Please retype the material beneath this task exactly, starting with its first line and finishing with the line containing "Theorem R). -/".
[Opening RECORDS PROVIDED section]
/-- **`n = 2`: the moving target `z` over a real line of slope `a < 1`.**  For every real `a < 1` and
`b, c ∈ ℂ` the equation `e^{z} = z + c e^{a z + b}` has a solution — an exponential point of the surface
`{x₁ = a x₀ + b, y₀ = x₀ + c y₁}` (`λ = a`; for `0 ≤ a < 1` outside Theorem R). -/
theorem exists_exp_eq_self_add_exp_line {a : ℝ} (ha : a < 1) (b c : ℂ) :
    ∃ z : ℂ, exp z = z + c * exp ((a : ℂ) * z + b) := by
  set q : Fin 1 → ℤ := ![1] with hq
  set A : Fin 1 → MvPolynomial (Fin 1) ℂ := ![X 0] with hAdef
  have hA0 : A 0 = X 0 := by simp [hAdef]
  have hdegA0 : (A 0).totalDegree = 1 := by rw [hA0, totalDegree_X]
  have hpi : (2 * (Real.pi : ℂ) * I) ≠ 0 := by
    have := Real.pi_pos
    simp [Complex.ext_iff, this.ne']
  have hA : ∀ j, eval (fun i : Fin 1 => 2 * Real.pi * I * ((q i : ℤ) : ℂ))
      (homogeneousComponent (A j).totalDegree (A j)) ≠ 0 := by
    intro j
    fin_cases j
    show eval _ (homogeneousComponent (A 0).totalDegree (A 0)) ≠ 0
    rw [hdegA0, hA0, homogeneousComponent_eq_self (isHomogeneous_X ℂ 0), eval_X]
    simp [hq, hpi]
  set r : Fin 1 → ℝ := ![a] with hr
  have hlam : ∀ j : Fin 1, (∑ i, r i * (A i).totalDegree) +
      max (∑ i, r i * (A i).totalDegree) 0 * (((fun _ => Polynomial.C c : Fin 1 → Polynomial ℂ) j).natDegree : ℝ)
        < (A j).totalDegree := by
    intro j
    fin_cases j
    show (∑ i, r i * (A i).totalDegree) + max (∑ i, r i * (A i).totalDegree) 0 *
      ((Polynomial.C c).natDegree : ℝ) < (A 0).totalDegree
    rw [Fin.sum_univ_one, hdegA0, Polynomial.natDegree_C]
    simp only [hr, Matrix.cons_val_fin_one, Nat.cast_one, mul_one, Nat.cast_zero, mul_zero, add_zero]
    exact ha
  obtain ⟨m, x, -, hx⟩ := (exists_expPoint_realHyperplane_slow r b q A hA
    (fun _ => Polynomial.C c) hlam).exists
  refine ⟨x 0, ?_⟩
  have h := hx 0
  rw [hA0, eval_X, Polynomial.eval_C, Fin.sum_univ_one] at h
  simp only [hr, Matrix.cons_val_fin_one] at h
  rw [h]
  ring

/-- **A member of the APERIODIC piece of `EC(3,2)` in the slow-growth regime**:
`∃ z w, e^{z} = z + e^{(√2 z + √3 w)/4} ∧ e^{w} = w + e^{(√2 z + √3 w)/4}` — base the plane
`x₃ = (√2/4) x₁ + (√3/4) x₂` (`1, √2/4, √3/4` are `ℚ`-independent), fibres `yⱼ = xⱼ + y₃`,
`λ = (√2 + √3)/4 ∈ (0, 1)`: `|y₃| ≍ m^{λ}` grows, outside Theorem R. -/
theorem slow_growth_model_system_solvable :
    ∃ z w : ℂ, exp z = z + exp ((Real.sqrt 2 / 4 : ℝ) * z + (Real.sqrt 3 / 4 : ℝ) * w) ∧
      exp w = w + exp ((Real.sqrt 2 / 4 : ℝ) * z + (Real.sqrt 3 / 4 : ℝ) * w) := by
  set q : Fin 2 → ℤ := ![1, 1] with hq
  have hv : (fun j : Fin 2 => 2 * (Real.pi : ℂ) * I * ((q j : ℤ) : ℂ)) = fun _ => 2 * Real.pi * I := by
    funext j; fin_cases j <;> simp [hq]
  set A : Fin 2 → MvPolynomial (Fin 2) ℂ := ![X 0, X 1] with hAdef
  have hA0 : A 0 = X 0 := by simp [hAdef]
  have hA1 : A 1 = X 1 := by simp [hAdef]
  have hdegA0 : (A 0).totalDegree = 1 := by rw [hA0, totalDegree_X]
  have hdegA1 : (A 1).totalDegree = 1 := by rw [hA1, totalDegree_X]
  have hpi : (2 * (Real.pi : ℂ) * I) ≠ 0 := by
    have := Real.pi_pos
    simp [Complex.ext_iff, this.ne']
  have hA : ∀ j, eval (fun i : Fin 2 => 2 * Real.pi * I * ((q i : ℤ) : ℂ))
      (homogeneousComponent (A j).totalDegree (A j)) ≠ 0 := by
    rw [hv]
    refine Fin.forall_fin_two.mpr ⟨?_, ?_⟩
    · rw [hdegA0, hA0, homogeneousComponent_eq_self (isHomogeneous_X ℂ 0), eval_X]; exact hpi
    · rw [hdegA1, hA1, homogeneousComponent_eq_self (isHomogeneous_X ℂ 1), eval_X]; exact hpi
  set r : Fin 2 → ℝ := ![Real.sqrt 2 / 4, Real.sqrt 3 / 4] with hr
  have h2 : Real.sqrt 2 < 3 / 2 := by
    rw [Real.sqrt_lt' (by norm_num)]; norm_num
  have h3 : Real.sqrt 3 < 9 / 5 := by
    rw [Real.sqrt_lt' (by norm_num)]; norm_num
  have hlam : ∀ j : Fin 2, (∑ i, r i * (A i).totalDegree) +
      max (∑ i, r i * (A i).totalDegree) 0 *
        (((fun _ => Polynomial.C 1 : Fin 2 → Polynomial ℂ) j).natDegree : ℝ) <
        (A j).totalDegree := by
    have hsum : (∑ i, r i * (A i).totalDegree) = Real.sqrt 2 / 4 + Real.sqrt 3 / 4 := by
      rw [Fin.sum_univ_two, hdegA0, hdegA1]
      simp only [hr, Matrix.cons_val_zero, Matrix.cons_val_one]
      push_cast
      ring
    have hdegA : ∀ j, ((A j).totalDegree : ℝ) = 1 :=
      Fin.forall_fin_two.mpr ⟨by rw [hdegA0]; norm_num, by rw [hdegA1]; norm_num⟩
    intro j
    rw [hsum, hdegA j]
    simp only [Polynomial.natDegree_C, Nat.cast_zero, mul_zero, add_zero]
    linarith
  obtain ⟨m, x, -, hx⟩ := (exists_expPoint_realHyperplane_slow r 0 q A hA
    (fun _ => Polynomial.C 1) hlam).exists
  have hℓ : ∑ i, ((r i : ℝ) : ℂ) * x i + 0 =
      (Real.sqrt 2 / 4 : ℝ) * x 0 + (Real.sqrt 3 / 4 : ℝ) * x 1 := by
    rw [Fin.sum_univ_two]
    simp only [hr, Matrix.cons_val_zero, Matrix.cons_val_one, add_zero]
  refine ⟨x 0, x 1, ?_, ?_⟩
  · have h := hx 0
    rw [hA0, eval_X, hℓ, Polynomial.eval_C, mul_one] at h
    exact h
  · have h := hx 1
    rw [hA1, eval_X, hℓ, Polynomial.eval_C, mul_one] at h
    exact h

end Summit.Schanuel.Schanuel.Theorems

end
[Closing RECORDS PROVIDED section]
WRITTEN SOLUTION -
/-- **`n = 2`: the moving target `z` over a real line of slope `a < 1`.**  For every real `a < 1` and
`b, c ∈ ℂ` the equation `e^{z} = z + c e^{a z + b}` has a solution — an exponential point of the surface
`{x₁ = a x₀ + b, y₀ = x₀ + c y₁}` (`λ = a`; for `0 ≤ a < 1` outside Theorem R). -/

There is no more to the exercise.